## Work instruction
Could you reproduce the lines below from the one with "rw [r2 14, r3" through the one with "nlinarith [hf0 0 14, hf0"? Keep both ends and add nothing.

——

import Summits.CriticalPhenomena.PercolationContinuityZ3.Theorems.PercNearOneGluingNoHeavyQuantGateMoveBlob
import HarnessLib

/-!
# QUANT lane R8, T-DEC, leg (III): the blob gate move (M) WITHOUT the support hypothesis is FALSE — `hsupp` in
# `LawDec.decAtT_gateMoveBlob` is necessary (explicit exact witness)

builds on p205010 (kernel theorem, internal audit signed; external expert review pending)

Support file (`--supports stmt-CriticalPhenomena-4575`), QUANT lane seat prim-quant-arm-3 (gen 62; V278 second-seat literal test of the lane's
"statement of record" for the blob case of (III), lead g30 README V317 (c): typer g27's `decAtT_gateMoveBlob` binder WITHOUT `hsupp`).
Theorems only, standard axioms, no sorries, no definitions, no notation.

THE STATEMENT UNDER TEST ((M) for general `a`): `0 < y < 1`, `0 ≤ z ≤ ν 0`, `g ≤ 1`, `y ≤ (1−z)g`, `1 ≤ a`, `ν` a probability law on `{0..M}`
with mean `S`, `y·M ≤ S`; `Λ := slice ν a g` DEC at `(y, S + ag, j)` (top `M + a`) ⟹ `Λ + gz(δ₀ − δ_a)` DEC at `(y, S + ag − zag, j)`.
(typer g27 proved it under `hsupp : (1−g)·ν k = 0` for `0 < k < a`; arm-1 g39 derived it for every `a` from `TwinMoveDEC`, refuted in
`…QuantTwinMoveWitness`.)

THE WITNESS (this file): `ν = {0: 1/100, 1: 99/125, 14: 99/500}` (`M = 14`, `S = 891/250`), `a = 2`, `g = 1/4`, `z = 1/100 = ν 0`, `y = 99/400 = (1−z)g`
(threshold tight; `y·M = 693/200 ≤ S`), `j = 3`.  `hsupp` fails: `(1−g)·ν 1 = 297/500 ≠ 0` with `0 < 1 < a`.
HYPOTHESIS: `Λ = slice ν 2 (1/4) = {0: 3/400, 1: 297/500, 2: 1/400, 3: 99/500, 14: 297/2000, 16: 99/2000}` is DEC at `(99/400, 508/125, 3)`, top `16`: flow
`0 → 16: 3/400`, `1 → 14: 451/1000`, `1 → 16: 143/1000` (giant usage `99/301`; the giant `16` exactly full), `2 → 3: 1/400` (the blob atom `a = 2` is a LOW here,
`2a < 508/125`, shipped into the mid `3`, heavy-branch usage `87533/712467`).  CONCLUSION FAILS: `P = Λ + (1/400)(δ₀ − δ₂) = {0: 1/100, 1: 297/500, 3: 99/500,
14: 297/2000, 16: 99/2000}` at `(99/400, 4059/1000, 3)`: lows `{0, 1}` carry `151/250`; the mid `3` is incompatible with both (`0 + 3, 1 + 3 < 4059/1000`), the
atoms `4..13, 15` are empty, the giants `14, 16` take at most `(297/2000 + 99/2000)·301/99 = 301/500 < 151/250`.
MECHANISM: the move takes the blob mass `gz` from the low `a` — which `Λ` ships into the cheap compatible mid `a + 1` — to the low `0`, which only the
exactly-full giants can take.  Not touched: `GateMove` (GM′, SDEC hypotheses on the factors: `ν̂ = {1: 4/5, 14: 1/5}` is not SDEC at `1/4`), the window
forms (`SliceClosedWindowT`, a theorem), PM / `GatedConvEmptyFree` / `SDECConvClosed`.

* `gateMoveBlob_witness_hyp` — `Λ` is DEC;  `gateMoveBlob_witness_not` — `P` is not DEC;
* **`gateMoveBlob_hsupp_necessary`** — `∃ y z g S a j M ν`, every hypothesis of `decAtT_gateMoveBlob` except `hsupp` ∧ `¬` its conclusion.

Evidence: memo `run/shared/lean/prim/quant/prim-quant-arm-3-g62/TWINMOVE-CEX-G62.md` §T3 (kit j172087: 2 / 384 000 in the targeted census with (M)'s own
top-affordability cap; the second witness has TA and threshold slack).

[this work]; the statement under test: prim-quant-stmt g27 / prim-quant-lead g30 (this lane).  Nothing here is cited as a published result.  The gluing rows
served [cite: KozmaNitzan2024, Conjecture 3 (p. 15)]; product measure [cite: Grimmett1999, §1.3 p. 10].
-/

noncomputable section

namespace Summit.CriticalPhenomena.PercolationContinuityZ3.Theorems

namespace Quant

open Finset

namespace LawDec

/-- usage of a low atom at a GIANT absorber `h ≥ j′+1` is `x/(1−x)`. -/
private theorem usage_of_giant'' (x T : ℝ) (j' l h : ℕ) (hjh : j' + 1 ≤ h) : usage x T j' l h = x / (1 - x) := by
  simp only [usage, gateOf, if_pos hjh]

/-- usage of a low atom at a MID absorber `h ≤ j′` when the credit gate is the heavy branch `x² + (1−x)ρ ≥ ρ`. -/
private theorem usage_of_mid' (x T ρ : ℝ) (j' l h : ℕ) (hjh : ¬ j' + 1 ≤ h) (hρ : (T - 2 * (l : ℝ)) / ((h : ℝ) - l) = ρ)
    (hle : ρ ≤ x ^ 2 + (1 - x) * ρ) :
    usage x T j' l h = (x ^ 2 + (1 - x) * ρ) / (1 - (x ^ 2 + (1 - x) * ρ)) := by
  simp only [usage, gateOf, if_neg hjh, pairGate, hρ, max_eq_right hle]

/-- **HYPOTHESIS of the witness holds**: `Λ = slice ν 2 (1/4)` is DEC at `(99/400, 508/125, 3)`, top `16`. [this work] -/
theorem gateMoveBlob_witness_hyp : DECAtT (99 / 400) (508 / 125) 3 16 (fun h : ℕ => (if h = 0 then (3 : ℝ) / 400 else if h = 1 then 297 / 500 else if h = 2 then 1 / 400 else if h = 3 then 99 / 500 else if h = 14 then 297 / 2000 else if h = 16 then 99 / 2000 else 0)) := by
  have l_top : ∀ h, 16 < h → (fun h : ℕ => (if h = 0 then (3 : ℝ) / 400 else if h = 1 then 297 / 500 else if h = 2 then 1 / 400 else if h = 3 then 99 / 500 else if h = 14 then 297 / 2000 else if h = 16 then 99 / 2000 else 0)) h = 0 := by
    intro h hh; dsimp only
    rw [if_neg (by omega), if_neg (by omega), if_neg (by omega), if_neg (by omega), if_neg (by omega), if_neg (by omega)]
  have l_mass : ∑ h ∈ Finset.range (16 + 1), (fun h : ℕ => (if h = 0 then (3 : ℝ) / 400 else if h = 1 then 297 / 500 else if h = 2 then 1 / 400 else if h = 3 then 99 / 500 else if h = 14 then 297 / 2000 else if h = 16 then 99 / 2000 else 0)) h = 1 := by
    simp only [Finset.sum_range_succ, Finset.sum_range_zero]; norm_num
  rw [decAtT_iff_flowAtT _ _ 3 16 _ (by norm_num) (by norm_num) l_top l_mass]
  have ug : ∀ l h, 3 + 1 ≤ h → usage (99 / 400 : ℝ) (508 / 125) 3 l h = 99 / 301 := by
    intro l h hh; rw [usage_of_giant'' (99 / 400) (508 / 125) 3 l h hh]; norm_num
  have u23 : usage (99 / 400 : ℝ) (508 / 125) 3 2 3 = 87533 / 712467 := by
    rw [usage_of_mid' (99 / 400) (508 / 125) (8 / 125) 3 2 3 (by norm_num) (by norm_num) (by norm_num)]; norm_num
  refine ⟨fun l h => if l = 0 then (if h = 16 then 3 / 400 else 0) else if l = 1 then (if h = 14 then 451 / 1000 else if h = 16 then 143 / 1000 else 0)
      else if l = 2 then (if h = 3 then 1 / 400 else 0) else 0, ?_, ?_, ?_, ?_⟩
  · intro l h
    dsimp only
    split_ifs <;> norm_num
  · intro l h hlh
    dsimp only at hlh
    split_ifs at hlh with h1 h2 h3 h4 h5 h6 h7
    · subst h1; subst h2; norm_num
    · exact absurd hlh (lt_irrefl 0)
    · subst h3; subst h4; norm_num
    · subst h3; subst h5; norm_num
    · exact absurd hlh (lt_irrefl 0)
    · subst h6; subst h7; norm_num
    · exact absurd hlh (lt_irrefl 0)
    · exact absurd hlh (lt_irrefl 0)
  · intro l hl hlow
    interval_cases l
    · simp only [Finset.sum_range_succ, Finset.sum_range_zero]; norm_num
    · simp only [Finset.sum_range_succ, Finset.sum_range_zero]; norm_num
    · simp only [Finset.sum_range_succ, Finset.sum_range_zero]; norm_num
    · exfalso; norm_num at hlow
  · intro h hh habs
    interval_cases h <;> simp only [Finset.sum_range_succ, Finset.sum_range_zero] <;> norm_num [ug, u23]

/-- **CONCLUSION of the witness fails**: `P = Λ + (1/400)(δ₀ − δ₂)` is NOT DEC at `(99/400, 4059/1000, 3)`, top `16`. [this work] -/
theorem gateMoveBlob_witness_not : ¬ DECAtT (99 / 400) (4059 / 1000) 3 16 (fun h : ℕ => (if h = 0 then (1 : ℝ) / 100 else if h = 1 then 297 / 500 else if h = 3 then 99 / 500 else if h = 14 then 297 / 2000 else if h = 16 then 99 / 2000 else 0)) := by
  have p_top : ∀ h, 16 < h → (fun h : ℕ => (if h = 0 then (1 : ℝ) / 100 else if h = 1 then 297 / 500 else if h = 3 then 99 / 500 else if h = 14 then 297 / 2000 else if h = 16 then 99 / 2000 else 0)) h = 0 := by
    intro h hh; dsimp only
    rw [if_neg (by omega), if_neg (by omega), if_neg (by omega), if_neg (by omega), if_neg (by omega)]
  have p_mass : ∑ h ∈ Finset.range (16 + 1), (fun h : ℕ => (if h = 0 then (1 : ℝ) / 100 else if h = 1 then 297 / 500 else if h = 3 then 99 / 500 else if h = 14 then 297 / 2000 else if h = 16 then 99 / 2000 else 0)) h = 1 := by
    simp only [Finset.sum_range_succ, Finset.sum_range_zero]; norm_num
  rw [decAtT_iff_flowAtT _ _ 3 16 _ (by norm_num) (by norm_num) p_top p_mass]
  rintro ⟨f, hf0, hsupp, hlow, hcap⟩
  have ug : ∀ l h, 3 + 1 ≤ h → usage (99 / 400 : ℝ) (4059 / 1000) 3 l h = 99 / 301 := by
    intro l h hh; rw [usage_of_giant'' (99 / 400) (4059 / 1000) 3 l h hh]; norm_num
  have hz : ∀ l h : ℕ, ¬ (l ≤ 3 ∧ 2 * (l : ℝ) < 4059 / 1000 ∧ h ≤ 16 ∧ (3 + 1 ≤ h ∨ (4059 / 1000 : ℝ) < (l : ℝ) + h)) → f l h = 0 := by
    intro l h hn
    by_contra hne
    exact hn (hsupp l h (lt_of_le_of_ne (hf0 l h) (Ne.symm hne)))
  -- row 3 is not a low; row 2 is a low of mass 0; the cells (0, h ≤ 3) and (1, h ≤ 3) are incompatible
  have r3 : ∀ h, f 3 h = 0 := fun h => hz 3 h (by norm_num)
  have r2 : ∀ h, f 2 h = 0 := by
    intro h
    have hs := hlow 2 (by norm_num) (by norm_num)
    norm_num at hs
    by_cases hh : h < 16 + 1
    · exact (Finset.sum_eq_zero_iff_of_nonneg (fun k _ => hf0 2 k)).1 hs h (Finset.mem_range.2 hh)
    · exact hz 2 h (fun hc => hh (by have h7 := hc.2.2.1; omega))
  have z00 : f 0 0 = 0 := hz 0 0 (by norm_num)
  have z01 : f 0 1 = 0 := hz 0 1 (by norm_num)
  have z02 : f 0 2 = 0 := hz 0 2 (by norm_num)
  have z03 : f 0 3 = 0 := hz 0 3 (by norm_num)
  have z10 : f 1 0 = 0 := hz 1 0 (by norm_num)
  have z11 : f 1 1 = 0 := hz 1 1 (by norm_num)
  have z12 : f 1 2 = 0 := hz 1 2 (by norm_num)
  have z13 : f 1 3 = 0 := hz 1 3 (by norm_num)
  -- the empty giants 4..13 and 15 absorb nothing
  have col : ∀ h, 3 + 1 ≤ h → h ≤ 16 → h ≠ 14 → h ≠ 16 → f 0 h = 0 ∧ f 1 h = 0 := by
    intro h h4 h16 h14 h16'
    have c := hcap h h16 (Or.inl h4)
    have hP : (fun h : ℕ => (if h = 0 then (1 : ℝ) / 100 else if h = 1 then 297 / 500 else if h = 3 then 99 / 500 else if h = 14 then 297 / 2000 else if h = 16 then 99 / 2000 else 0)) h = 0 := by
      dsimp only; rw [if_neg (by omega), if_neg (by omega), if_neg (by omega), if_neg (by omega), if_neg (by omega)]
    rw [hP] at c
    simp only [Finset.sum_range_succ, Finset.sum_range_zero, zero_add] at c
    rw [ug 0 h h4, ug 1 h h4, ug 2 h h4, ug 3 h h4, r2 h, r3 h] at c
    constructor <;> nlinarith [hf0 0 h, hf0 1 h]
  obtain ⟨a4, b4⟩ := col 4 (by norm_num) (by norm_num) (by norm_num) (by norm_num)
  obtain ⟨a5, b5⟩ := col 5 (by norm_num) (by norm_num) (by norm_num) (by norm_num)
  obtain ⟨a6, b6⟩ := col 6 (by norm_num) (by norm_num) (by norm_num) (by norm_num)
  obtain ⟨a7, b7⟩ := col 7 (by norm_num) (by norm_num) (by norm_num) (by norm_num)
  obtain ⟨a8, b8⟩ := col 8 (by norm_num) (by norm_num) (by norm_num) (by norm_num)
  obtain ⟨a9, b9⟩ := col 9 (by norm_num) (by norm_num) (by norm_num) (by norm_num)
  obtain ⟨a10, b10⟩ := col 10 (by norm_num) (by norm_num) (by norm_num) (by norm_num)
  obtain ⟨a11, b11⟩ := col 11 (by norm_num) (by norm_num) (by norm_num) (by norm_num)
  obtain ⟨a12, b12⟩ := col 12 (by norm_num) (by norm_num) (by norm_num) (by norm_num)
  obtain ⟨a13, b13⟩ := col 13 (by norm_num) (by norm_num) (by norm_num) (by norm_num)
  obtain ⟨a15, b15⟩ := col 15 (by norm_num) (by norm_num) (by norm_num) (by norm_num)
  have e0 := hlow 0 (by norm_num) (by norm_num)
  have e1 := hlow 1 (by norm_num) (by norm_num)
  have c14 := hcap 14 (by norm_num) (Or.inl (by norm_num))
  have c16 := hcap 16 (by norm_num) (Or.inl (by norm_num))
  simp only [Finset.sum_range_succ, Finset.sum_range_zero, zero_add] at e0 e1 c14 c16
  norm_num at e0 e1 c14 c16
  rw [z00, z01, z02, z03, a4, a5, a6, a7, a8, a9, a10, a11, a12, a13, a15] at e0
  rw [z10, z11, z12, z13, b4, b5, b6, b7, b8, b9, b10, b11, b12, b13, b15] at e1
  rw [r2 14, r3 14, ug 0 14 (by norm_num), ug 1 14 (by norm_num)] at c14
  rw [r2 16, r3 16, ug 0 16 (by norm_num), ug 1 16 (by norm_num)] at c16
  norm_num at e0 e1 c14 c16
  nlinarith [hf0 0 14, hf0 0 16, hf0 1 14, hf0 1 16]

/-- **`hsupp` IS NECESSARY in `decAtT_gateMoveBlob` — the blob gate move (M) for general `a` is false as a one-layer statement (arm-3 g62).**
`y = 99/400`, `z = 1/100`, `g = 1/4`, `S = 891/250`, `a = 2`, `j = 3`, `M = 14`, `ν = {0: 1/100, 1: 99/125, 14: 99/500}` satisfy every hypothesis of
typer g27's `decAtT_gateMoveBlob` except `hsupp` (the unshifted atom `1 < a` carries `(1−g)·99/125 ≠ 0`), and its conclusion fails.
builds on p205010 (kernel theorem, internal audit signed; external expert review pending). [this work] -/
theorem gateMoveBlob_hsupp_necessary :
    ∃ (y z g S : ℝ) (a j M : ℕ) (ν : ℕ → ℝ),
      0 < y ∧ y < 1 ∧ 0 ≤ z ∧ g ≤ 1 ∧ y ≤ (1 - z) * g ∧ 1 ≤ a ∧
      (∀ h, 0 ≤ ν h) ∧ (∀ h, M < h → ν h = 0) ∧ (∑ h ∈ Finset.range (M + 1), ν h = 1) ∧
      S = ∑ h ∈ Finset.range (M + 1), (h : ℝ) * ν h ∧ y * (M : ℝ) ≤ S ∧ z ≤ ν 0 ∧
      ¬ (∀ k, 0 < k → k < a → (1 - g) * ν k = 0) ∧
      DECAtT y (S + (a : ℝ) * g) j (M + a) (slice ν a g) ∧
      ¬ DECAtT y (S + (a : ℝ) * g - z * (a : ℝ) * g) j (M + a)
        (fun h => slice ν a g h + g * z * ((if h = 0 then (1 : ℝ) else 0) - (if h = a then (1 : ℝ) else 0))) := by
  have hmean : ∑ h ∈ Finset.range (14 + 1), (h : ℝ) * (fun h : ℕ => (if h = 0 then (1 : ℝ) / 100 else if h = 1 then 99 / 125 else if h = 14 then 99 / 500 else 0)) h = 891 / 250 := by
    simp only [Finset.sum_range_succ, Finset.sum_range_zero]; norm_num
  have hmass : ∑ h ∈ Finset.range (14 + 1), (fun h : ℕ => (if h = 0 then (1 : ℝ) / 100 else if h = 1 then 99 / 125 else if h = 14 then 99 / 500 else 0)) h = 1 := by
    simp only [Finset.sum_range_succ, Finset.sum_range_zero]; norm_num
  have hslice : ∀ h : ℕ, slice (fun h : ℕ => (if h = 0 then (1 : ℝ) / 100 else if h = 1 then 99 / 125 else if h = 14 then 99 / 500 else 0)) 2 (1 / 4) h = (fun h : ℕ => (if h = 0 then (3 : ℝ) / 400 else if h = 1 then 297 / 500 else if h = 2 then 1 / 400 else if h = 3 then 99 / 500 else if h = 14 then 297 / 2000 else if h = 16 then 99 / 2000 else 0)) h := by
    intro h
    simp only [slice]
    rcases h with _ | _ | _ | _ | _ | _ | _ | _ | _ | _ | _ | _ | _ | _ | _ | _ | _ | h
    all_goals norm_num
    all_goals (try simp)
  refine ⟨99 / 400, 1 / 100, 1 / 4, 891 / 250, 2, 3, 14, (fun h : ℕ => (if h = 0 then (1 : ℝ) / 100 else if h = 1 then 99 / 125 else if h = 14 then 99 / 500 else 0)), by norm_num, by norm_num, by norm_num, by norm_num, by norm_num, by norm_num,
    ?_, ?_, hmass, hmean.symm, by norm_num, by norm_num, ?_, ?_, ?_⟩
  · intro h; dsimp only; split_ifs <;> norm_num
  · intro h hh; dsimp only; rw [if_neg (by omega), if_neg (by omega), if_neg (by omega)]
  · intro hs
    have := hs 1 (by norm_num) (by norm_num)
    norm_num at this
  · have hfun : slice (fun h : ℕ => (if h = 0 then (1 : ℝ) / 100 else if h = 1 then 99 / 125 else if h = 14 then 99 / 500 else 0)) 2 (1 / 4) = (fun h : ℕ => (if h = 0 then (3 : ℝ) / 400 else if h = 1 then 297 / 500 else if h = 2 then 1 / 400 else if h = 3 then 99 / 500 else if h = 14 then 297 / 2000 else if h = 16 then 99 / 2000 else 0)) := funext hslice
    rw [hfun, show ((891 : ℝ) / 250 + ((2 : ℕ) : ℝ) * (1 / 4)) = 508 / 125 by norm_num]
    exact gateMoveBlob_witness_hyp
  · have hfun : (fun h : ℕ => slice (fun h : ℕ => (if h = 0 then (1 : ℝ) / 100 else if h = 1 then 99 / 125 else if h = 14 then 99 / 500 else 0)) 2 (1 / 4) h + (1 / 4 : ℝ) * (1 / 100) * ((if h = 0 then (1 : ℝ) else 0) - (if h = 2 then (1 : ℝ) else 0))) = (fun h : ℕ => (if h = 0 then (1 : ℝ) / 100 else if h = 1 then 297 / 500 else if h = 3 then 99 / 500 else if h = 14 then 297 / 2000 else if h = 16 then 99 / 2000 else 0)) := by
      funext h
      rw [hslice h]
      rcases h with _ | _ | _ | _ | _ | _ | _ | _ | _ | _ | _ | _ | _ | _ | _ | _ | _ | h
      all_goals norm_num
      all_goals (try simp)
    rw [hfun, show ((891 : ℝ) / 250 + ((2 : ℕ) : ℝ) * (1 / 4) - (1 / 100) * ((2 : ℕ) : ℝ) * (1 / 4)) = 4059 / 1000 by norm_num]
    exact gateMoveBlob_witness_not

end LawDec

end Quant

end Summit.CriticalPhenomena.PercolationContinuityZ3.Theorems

——

## Solution for this exercise
  rw [r2 14, r3 14, ug 0 14 (by norm_num), ug 1 14 (by norm_num)] at c14
  rw [r2 16, r3 16, ug 0 16 (by norm_num), ug 1 16 (by norm_num)] at c16
  norm_num at e0 e1 c14 c16
  nlinarith [hf0 0 14, hf0 0 16, hf0 1 14, hf0 1 16]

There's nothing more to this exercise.